> [ABOUT THIS EXERCISE]
Take the lines below between the one holding "a lower Lebesgue" and the one holding "Polterovich–Sodin's Riemannian area", inclusive, and copy them exactly. Add nothing.

[Saved entries]
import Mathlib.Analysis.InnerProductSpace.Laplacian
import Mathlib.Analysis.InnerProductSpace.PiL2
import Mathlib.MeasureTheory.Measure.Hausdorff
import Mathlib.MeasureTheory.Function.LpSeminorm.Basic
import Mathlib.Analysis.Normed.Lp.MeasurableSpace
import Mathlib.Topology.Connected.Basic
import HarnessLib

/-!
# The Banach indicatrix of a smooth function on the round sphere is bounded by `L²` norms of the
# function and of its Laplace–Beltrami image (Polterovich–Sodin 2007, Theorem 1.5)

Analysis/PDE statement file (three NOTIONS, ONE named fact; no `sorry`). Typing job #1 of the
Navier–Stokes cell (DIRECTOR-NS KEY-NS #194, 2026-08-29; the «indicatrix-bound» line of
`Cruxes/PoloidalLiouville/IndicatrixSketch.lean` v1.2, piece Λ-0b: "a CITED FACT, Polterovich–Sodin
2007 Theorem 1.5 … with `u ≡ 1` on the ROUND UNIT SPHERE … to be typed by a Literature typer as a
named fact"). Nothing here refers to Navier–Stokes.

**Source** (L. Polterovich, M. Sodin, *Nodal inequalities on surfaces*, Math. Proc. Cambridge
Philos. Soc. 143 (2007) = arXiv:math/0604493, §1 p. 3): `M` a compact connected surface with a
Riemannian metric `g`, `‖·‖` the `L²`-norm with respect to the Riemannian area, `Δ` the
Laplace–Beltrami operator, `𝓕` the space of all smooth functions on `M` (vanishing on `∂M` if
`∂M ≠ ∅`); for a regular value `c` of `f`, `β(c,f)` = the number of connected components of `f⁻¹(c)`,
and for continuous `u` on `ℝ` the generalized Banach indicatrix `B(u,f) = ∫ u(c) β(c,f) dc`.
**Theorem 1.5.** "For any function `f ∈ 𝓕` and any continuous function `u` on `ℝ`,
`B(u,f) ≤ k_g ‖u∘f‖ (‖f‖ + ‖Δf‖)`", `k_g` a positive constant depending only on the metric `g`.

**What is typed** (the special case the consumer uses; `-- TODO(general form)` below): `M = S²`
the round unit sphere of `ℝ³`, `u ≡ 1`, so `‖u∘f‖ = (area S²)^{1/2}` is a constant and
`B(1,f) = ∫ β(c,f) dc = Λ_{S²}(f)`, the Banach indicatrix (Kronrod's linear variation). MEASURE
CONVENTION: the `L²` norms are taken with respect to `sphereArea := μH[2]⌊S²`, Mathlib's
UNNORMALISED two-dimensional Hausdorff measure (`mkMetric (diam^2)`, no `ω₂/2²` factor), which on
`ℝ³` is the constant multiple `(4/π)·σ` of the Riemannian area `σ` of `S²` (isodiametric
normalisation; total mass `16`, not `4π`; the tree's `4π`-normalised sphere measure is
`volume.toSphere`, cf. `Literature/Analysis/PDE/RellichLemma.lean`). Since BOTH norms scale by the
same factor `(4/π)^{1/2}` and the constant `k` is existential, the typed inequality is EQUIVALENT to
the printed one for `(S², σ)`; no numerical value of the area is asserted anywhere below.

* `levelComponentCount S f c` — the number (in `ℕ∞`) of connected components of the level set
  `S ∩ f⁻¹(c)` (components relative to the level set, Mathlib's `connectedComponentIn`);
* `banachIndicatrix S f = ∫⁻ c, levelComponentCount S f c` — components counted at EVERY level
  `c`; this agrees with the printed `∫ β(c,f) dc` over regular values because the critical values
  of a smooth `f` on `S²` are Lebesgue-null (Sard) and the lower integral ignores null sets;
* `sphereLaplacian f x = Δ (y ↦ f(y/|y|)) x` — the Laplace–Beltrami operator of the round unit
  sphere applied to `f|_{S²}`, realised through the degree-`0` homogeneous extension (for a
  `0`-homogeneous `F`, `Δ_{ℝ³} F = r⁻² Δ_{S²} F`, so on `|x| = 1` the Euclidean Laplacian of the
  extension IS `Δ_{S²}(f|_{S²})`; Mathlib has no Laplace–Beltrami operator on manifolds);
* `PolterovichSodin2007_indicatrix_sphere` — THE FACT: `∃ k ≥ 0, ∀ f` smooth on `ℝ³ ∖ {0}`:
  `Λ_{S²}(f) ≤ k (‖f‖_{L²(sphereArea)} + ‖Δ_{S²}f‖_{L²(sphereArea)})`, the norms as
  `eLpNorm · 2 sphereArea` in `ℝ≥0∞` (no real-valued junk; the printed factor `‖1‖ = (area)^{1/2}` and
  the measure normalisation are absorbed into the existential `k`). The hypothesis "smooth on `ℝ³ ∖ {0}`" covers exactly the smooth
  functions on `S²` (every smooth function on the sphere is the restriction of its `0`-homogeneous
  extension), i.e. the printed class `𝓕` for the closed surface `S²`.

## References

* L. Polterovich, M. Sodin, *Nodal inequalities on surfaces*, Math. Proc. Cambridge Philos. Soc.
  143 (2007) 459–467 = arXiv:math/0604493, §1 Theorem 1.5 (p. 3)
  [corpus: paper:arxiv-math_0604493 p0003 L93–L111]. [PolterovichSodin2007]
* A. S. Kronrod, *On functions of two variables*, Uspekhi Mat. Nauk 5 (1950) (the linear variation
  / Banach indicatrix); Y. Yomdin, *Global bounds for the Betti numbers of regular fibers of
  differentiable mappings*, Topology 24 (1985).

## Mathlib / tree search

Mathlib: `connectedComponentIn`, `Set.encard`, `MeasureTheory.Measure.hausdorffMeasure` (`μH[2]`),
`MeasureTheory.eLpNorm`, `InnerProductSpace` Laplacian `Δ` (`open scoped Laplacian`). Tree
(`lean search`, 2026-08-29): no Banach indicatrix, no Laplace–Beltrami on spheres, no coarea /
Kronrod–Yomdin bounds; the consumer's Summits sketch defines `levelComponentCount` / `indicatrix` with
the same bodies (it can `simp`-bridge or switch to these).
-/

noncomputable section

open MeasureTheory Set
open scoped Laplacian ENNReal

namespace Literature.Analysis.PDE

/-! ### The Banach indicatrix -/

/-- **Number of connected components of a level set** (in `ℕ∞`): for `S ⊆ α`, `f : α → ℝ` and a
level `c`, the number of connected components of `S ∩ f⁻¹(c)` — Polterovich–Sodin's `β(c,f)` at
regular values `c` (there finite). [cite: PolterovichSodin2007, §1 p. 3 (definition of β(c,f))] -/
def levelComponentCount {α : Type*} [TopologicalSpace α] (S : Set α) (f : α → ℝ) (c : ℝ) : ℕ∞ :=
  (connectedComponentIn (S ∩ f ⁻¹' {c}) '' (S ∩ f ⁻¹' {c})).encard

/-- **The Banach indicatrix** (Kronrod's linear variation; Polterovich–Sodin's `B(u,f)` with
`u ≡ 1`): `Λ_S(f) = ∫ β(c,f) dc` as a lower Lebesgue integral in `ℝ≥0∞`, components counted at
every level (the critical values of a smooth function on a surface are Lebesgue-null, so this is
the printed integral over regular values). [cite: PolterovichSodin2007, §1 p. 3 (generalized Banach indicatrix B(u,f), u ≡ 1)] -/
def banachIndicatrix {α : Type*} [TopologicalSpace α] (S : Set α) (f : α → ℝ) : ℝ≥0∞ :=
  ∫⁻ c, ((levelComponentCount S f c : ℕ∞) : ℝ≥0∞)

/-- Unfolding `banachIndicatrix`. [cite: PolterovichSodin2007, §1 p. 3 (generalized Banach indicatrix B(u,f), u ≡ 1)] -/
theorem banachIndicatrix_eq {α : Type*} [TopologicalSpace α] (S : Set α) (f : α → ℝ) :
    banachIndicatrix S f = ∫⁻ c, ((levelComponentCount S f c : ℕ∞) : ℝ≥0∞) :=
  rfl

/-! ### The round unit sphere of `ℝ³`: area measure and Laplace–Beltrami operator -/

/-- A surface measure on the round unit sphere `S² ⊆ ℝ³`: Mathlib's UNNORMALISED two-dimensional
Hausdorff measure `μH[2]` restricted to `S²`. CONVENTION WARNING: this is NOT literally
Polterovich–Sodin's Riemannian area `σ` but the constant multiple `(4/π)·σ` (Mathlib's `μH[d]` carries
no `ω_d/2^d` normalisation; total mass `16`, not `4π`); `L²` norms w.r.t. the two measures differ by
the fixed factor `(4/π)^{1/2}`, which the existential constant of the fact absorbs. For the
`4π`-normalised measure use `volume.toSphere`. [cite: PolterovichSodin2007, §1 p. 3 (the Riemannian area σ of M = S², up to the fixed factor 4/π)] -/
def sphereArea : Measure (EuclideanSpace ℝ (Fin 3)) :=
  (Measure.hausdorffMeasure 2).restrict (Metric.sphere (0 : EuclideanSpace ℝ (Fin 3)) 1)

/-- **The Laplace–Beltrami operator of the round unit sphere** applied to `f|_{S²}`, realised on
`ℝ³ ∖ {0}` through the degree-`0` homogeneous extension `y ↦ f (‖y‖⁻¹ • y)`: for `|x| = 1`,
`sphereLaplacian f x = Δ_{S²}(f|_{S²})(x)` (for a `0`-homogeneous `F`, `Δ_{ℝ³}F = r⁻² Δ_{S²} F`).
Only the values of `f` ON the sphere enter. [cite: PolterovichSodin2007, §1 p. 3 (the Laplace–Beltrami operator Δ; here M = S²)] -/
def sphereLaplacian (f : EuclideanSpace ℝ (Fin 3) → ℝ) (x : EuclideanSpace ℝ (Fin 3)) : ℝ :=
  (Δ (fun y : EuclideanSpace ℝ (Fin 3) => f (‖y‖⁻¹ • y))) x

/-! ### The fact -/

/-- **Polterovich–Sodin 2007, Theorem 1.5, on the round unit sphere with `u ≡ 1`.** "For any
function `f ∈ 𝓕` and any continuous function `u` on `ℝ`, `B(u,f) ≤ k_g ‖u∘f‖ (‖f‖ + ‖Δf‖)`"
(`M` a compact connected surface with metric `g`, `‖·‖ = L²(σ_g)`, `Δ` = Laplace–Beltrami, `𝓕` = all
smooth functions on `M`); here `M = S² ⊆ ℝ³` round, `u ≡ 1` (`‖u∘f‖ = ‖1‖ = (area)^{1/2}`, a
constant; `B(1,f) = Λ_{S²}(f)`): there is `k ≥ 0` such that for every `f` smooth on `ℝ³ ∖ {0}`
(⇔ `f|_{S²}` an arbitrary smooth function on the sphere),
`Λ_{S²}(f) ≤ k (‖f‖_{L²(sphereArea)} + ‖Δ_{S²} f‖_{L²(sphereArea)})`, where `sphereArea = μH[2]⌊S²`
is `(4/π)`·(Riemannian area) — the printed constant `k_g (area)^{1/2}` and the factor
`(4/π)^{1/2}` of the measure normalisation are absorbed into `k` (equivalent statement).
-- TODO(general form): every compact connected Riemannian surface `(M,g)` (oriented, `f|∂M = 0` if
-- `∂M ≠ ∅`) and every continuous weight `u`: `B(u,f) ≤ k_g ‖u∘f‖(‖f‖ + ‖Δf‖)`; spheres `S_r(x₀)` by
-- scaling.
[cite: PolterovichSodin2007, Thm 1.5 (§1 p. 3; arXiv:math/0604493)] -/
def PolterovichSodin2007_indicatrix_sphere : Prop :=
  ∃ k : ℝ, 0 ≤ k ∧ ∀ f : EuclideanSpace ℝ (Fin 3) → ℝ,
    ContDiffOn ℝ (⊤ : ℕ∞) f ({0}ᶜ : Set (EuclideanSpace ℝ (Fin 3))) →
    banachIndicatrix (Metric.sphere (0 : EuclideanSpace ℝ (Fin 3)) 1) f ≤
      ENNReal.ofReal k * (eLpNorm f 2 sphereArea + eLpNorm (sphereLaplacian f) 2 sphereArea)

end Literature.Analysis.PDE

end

==

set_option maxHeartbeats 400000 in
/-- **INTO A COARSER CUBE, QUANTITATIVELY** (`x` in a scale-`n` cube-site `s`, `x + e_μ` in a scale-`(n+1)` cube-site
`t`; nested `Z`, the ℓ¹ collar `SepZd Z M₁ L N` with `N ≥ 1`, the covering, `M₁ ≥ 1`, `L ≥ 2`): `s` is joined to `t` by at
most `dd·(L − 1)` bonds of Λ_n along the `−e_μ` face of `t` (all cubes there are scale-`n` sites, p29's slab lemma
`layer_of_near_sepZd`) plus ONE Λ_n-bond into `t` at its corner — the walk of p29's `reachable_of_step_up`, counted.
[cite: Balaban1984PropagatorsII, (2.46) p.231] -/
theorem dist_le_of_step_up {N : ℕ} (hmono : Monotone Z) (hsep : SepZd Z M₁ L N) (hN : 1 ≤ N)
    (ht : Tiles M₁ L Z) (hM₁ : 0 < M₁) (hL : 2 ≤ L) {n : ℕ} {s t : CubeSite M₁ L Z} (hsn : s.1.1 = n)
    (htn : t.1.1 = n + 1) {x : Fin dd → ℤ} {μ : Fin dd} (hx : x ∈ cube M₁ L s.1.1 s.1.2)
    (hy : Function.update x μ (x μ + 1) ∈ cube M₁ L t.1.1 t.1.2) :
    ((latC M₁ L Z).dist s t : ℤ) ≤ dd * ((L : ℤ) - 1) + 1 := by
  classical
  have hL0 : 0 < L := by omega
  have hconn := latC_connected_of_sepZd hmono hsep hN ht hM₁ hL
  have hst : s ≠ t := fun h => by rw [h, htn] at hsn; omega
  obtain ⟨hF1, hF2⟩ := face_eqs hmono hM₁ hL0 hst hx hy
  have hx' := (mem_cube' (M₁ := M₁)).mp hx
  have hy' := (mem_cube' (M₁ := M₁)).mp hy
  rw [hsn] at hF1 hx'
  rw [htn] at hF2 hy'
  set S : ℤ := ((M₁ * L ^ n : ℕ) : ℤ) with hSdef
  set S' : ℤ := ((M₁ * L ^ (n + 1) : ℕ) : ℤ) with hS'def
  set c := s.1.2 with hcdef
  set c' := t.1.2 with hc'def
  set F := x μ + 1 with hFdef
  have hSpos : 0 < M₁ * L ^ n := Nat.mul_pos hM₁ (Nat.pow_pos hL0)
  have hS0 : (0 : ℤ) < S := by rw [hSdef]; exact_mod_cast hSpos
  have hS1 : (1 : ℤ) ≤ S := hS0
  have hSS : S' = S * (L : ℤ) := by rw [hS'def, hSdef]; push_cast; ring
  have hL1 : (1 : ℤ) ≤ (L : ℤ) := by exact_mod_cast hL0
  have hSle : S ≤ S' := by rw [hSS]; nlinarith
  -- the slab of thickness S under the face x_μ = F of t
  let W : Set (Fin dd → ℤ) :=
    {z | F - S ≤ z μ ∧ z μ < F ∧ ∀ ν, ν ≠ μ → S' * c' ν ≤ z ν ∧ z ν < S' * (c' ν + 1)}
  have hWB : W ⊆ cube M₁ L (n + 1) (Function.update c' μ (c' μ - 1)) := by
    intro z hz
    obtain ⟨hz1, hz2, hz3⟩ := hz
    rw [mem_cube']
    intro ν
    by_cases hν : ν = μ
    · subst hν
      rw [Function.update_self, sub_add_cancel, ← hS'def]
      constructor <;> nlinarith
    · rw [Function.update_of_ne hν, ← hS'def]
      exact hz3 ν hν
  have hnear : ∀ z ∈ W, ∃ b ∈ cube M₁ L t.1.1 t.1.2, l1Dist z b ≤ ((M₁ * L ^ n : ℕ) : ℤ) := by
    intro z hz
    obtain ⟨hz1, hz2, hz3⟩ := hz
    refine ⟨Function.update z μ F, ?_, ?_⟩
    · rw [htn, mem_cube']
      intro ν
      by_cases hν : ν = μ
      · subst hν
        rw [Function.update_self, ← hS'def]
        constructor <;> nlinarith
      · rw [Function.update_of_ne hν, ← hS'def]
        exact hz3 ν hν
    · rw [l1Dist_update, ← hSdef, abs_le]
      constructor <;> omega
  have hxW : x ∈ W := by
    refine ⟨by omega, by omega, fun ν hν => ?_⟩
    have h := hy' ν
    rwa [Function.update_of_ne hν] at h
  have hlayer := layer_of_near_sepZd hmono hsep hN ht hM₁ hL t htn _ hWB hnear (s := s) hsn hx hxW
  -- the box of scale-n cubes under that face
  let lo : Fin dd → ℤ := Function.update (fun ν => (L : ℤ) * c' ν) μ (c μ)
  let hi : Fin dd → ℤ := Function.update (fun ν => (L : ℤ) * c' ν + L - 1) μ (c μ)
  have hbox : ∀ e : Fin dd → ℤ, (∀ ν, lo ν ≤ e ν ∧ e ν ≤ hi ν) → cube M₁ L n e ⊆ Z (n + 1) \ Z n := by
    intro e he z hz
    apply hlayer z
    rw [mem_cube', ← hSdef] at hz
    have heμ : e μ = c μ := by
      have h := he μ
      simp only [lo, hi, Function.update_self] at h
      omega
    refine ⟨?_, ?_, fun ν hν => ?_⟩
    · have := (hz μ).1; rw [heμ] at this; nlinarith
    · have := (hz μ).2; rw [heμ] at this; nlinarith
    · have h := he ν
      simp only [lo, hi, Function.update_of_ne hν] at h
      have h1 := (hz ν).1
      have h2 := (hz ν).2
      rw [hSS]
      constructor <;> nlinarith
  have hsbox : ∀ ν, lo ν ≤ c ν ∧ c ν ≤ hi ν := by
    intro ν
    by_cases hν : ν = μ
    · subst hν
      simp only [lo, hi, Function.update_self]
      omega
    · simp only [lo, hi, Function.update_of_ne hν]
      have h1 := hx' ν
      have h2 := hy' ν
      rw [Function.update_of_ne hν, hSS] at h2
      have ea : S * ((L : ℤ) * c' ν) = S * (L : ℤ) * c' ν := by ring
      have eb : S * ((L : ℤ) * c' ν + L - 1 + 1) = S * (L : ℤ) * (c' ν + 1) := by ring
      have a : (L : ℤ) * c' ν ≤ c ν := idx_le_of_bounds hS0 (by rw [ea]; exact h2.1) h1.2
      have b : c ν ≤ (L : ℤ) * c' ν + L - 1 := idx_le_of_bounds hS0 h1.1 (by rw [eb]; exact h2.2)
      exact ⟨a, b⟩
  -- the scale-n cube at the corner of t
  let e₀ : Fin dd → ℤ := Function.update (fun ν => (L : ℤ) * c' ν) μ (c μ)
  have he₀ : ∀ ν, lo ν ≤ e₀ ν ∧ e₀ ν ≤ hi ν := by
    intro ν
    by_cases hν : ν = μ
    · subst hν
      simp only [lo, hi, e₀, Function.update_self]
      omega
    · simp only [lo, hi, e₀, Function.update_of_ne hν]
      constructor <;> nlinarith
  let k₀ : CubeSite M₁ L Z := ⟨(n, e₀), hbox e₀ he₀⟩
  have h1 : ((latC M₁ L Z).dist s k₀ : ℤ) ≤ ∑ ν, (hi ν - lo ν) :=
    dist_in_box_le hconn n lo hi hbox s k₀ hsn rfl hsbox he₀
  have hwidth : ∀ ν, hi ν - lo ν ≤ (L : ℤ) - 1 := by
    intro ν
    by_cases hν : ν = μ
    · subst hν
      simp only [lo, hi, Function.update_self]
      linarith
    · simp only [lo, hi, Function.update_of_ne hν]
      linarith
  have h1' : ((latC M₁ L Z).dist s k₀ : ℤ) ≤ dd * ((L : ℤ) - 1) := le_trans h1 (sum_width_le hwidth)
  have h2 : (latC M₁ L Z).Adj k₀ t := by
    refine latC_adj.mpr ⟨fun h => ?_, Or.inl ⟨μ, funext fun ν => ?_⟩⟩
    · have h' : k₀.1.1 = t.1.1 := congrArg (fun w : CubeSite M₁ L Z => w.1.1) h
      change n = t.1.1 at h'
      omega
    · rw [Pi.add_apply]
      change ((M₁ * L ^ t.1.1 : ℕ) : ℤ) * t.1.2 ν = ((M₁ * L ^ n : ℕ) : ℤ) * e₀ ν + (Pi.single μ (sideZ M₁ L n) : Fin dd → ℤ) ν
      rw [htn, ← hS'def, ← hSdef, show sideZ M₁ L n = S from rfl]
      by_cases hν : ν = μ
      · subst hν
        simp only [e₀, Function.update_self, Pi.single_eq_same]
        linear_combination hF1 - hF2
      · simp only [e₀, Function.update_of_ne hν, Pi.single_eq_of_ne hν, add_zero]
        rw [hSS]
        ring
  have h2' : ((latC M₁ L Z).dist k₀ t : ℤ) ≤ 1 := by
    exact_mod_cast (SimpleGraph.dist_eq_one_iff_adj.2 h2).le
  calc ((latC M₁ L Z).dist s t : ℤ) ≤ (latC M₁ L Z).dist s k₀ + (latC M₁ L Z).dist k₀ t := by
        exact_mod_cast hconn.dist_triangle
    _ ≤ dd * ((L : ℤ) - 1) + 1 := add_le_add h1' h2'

> [ANSWER TO THE EXERCISE]
`u ≡ 1`): `Λ_S(f) = ∫ β(c,f) dc` as a lower Lebesgue integral in `ℝ≥0∞`, components counted at
every level (the critical values of a smooth function on a surface are Lebesgue-null, so this is
the printed integral over regular values). [cite: PolterovichSodin2007, §1 p. 3 (generalized Banach indicatrix B(u,f), u ≡ 1)] -/
def banachIndicatrix {α : Type*} [TopologicalSpace α] (S : Set α) (f : α → ℝ) : ℝ≥0∞ :=
  ∫⁻ c, ((levelComponentCount S f c : ℕ∞) : ℝ≥0∞)

/-- Unfolding `banachIndicatrix`. [cite: PolterovichSodin2007, §1 p. 3 (generalized Banach indicatrix B(u,f), u ≡ 1)] -/
theorem banachIndicatrix_eq {α : Type*} [TopologicalSpace α] (S : Set α) (f : α → ℝ) :
    banachIndicatrix S f = ∫⁻ c, ((levelComponentCount S f c : ℕ∞) : ℝ≥0∞) :=
  rfl

/-! ### The round unit sphere of `ℝ³`: area measure and Laplace–Beltrami operator -/

/-- A surface measure on the round unit sphere `S² ⊆ ℝ³`: Mathlib's UNNORMALISED two-dimensional
Hausdorff measure `μH[2]` restricted to `S²`. CONVENTION WARNING: this is NOT literally
Polterovich–Sodin's Riemannian area `σ` but the constant multiple `(4/π)·σ` (Mathlib's `μH[d]` carries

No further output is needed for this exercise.